Delta0001 wrote: MathPassionForever wrote: Kiddos, in case you aren't convinced, see what Mathotsav has for you in store: $$\left(\begin{array}{ccccccccc} 1& 6 & 8 & 11 & 13 & 18 & 21 & 23 & 25\\2& 5 & 7 & 12 & 15 & 17 & 19 & 22 & 27\\ 3& 4 & 9 & 10 & 14 & 16 & 20 & 24 & 26\end{array}\right).$$ How did he get this? Hexagrammum16 wrote: I'm really really happy this has not turned out to be a copied problem from some other MO. Gurunadham wrote: This was question 82 in USSR mathematics olympiad problems by dover publications Savage, but if you could share the source pdf / link It's available on Library Genesis ... check it from there ...

@above I have already downloaded the book and seen problem 82. However, as told in #32, the mentioned problem is not that. I would be delighted if you share the correct source. Which you probably don't have

I was able to find my $3$x$6$ array using $\pmod{3}$ and $\pmod{9}$. It was a little lengthy though.

Observe that: $1^2+6^2=25+12, 2^2+5^2=25+4, 3^2+4^2=25$. $12^2+7^2=181+12,11^2+8^2=181+4 ,10^2+9^2=181$. $13^2+18^2=481+12, 14^2+17^2=481+4, 15^2+16^2=481$. So, now let $k_1=25$, $k_2=181$ and $k_3=481$. All the row sums are equal, but the sum of the squares row-wise is not the same for each row. So, in order to meet the desired conditions we arrange(distribute) this $k_i + x$ terms such that the sum of the squares (row-wise) also becomes same. ($i \in {1,2,3}; x \in {0,4,12}$) \begin{tabular} {|c|c|c|c|} \hline Row & $(a_{11})^2+(a_{12})^2$ & $(a_{13})^2+(a_{14})^2$ & $(a_{15})^2+(a_{16})^2$ \\ \hline 1&$k_1+12$&$k_2$&$k_3+4$\\ \hline Row & $(a_{21})^2+(a_{22})^2$ & $(a_{23})^2+(a_{24})^2$ & $(a_{25})^2+(a_{26})^2$ \\ \hline 2&$k_1+4$&$k_2+12$&$k_3$\\ \hline Row & $(a_{31})^2+(a_{32})^2$ & $(a_{33})^2+(a_{34})^2$ & $(a_{35})^2+(a_{36})^2$ \\ \hline 3&$k_1$&$k_2+4$&$k_3+12$\\ \hline \end{tabular}Now arrange the terms corresponding to this distribution, so, that the sum of squares (row-wise) becomes same along with the row-wise sum (which is already same for each row).

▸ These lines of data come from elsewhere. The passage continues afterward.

/-!
# Crux 3 `MazurMCOnCellB` (stmt-BirchSwinnertonDyer-19033), line `twistback` v4 — the WEIL RELATION of a rational
# line in Dirichlet form (`φ(a)·ā⁻¹ = ψ⁻¹(a)` for every `a` prime to `p`), its conductor-support corollary, and the
# parities of the two characters — DISCHARGING the per-pair binder `hφψ` of the KL-flat doors (p645771 §1–§3,
# p650639 §1–§2) for EVERY curve

LEAD bsd-line-x2-p1 g11 (2026-08-28). HONEST FRAMING (cell `bsd-eis`, run/shared/lean/pub/bsd-eis/): Galois-module /
Dirichlet-character algebra only; THEOREMS ONLY (no `def`, no named fact, no `sorry`); `--supports`
stmt-BirchSwinnertonDyer-19033; closes no stub by itself; no summit statement, no Mazur main conjecture and no BSD is
proved for any curve; 0 cells / labels / tiers move.

WHY. The KL-flat partner doors of LEAD g10 (`…TwistbackKLFlatPartnerUnits`, p645771) and of width seat w7
(`…KLFlatPartnerUnitsPsi`, p650639) carry, for the carrier `V′` of the twist with its ramified-even line `Φ₀` and
primitive characters `φ` (mod `m`) on `Φ₀`, `ψ` (mod `d`) on `V′[p]/Φ₀`, the binder
`hφψ : ∀ a : ℕ, ¬ p ∣ a → φ a · ā⁻¹ = ψ⁻¹ a` — Greenberg–Vatsal's "`φψ = ω`" (p. 28) read as an identity of functions
on the integers prime to `p`. The tree has the Weil-pairing identity per Galois element
(`X3Branch.natCast_mul_eq_modNCyclotomicCharacter_of_line`: `σ` acts on `Φ₀` by `a`, on the quotient by `b` ⟹
`a·b = χ_p(σ)`), but not the function form, which needs two more facts: `χ_N : Γ_ℚ → (ℤ/N)ˣ` is onto
(`Rat.modNCyclotomicCharacter_surjective`), and the SUPPORTS of `m` and `d` away from `p` coincide (so that both
sides vanish together at the integers not prime to `m`). This file proves the function form for EVERY elliptic curve
over `ℚ`, every prime `p` and every rational line with primitive characters — so the sub-row assembly of the LEAD
(`…TwistbackSubrowCarrier`) can feed the doors with the twisted characters `φχ̄_K`, `ψχ̄_K` of w3 g8's dictionary
without any per-pair input.

* §1 `dvd_of_isPrimitive_of_forall_coprime` (curve-free): a PRIMITIVE character `ψ` mod `d` that agrees with some
  character `θ` mod `n` at every integer prime to `d·n` has `d ∣ n` (both lift to the same character mod `d·n`;
  Mathlib's `conductor_changeLevel`).
* §2 `apply_mul_apply_eq_natCast_of_line` — `φ(b)·ψ(b) = b̄` for `b` prime to `m·d·p`;
  `level_dvd_of_line` — `m ∣ d·p` and `d ∣ m·p` (conductor support: the primes `≠ p` of `m` and of `d` coincide);
  **`weilRelation_of_line`** — `∀ a, ¬ p ∣ a → φ(a)·ā⁻¹ = ψ⁻¹(a)` (THE binder `hφψ`).
* §3 parities: `even_of_lineEven` / `odd_of_lineOdd` (the line character), `odd_quot_of_lineEven` /
  `even_quot_of_lineOdd` (the quotient character; `φ(−1)ψ(−1) = χ_p(c) = −1` at a complex conjugation `c`).
* §4 `isQuadratic_changeLevel_mul_changeLevel` (curve-free): a product of quadratic-valued characters read at the
  product level is quadratic-valued (for w3 g7's class-number form of the Bernoulli unit at the twisted character).

References: [GreenbergVatsal2000] §2 p. 28 ("`φψ = ω`"); [Washington1997] Thm. 2.5 (`Gal(ℚ(ζ_N)/ℚ) ≃ (ℤ/N)ˣ`),
Ch. 3 (conductors; `χ(−1) = χ(c)`, p. 19); [SilvermanAEC2009] III.8 (Weil pairing, `det ρ̄ = χ_p`).
-/

set_option autoImplicit false

-- `Summit.BirchSwinnertonDyer.BirchSwinnertonDyer.…`: the summit and its single sub-problem share a name.
set_option linter.dupNamespace false

noncomputable section

open scoped Classical

open WeierstrassCurve NumberField IsDedekindDomain Field DirichletCharacter
  Literature.NumberTheory.EllipticCurves Literature.NumberTheory.GaloisRepresentations
  Literature.NumberTheory.EllipticCurves.Rank1Residual
  Summit.BirchSwinnertonDyer.Rank1Residual.Additive
  Summit.BirchSwinnertonDyer.BirchSwinnertonDyer.Theorems.EisensteinPrimesLineCharactersAtMultiplicativePlace
  Summit.BirchSwinnertonDyer.BirchSwinnertonDyer.Theorems.EisensteinPrimesMazurMCOnCellBTwistbackTwistLineCharacters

After that you will obtain the array as given below $\begin{pmatrix} 1 & 6 & 9 & 10 & 14 & 17\\ 2 & 5 & 7 & 12 & 15 & 16\\ 3 & 4 & 8 & 11 & 13 & 18 \end{pmatrix}$ The least value of $k$ is $3$.

biomathematics wrote: GogetaBlue wrote: I am kind of confused by the phrasing of the question. Do they expect us to find all k for which you can construct the required array? Or do they just want us to provide a construction for some values/ singular value of k (for example, k = 6m )? Even I felt they meant to ask only one $k$ lmao As far as I remember, it was to find only one $k$. I found only one such $k$ and I assume I got full. I just checked the official solution file, it also just finds one such $k$.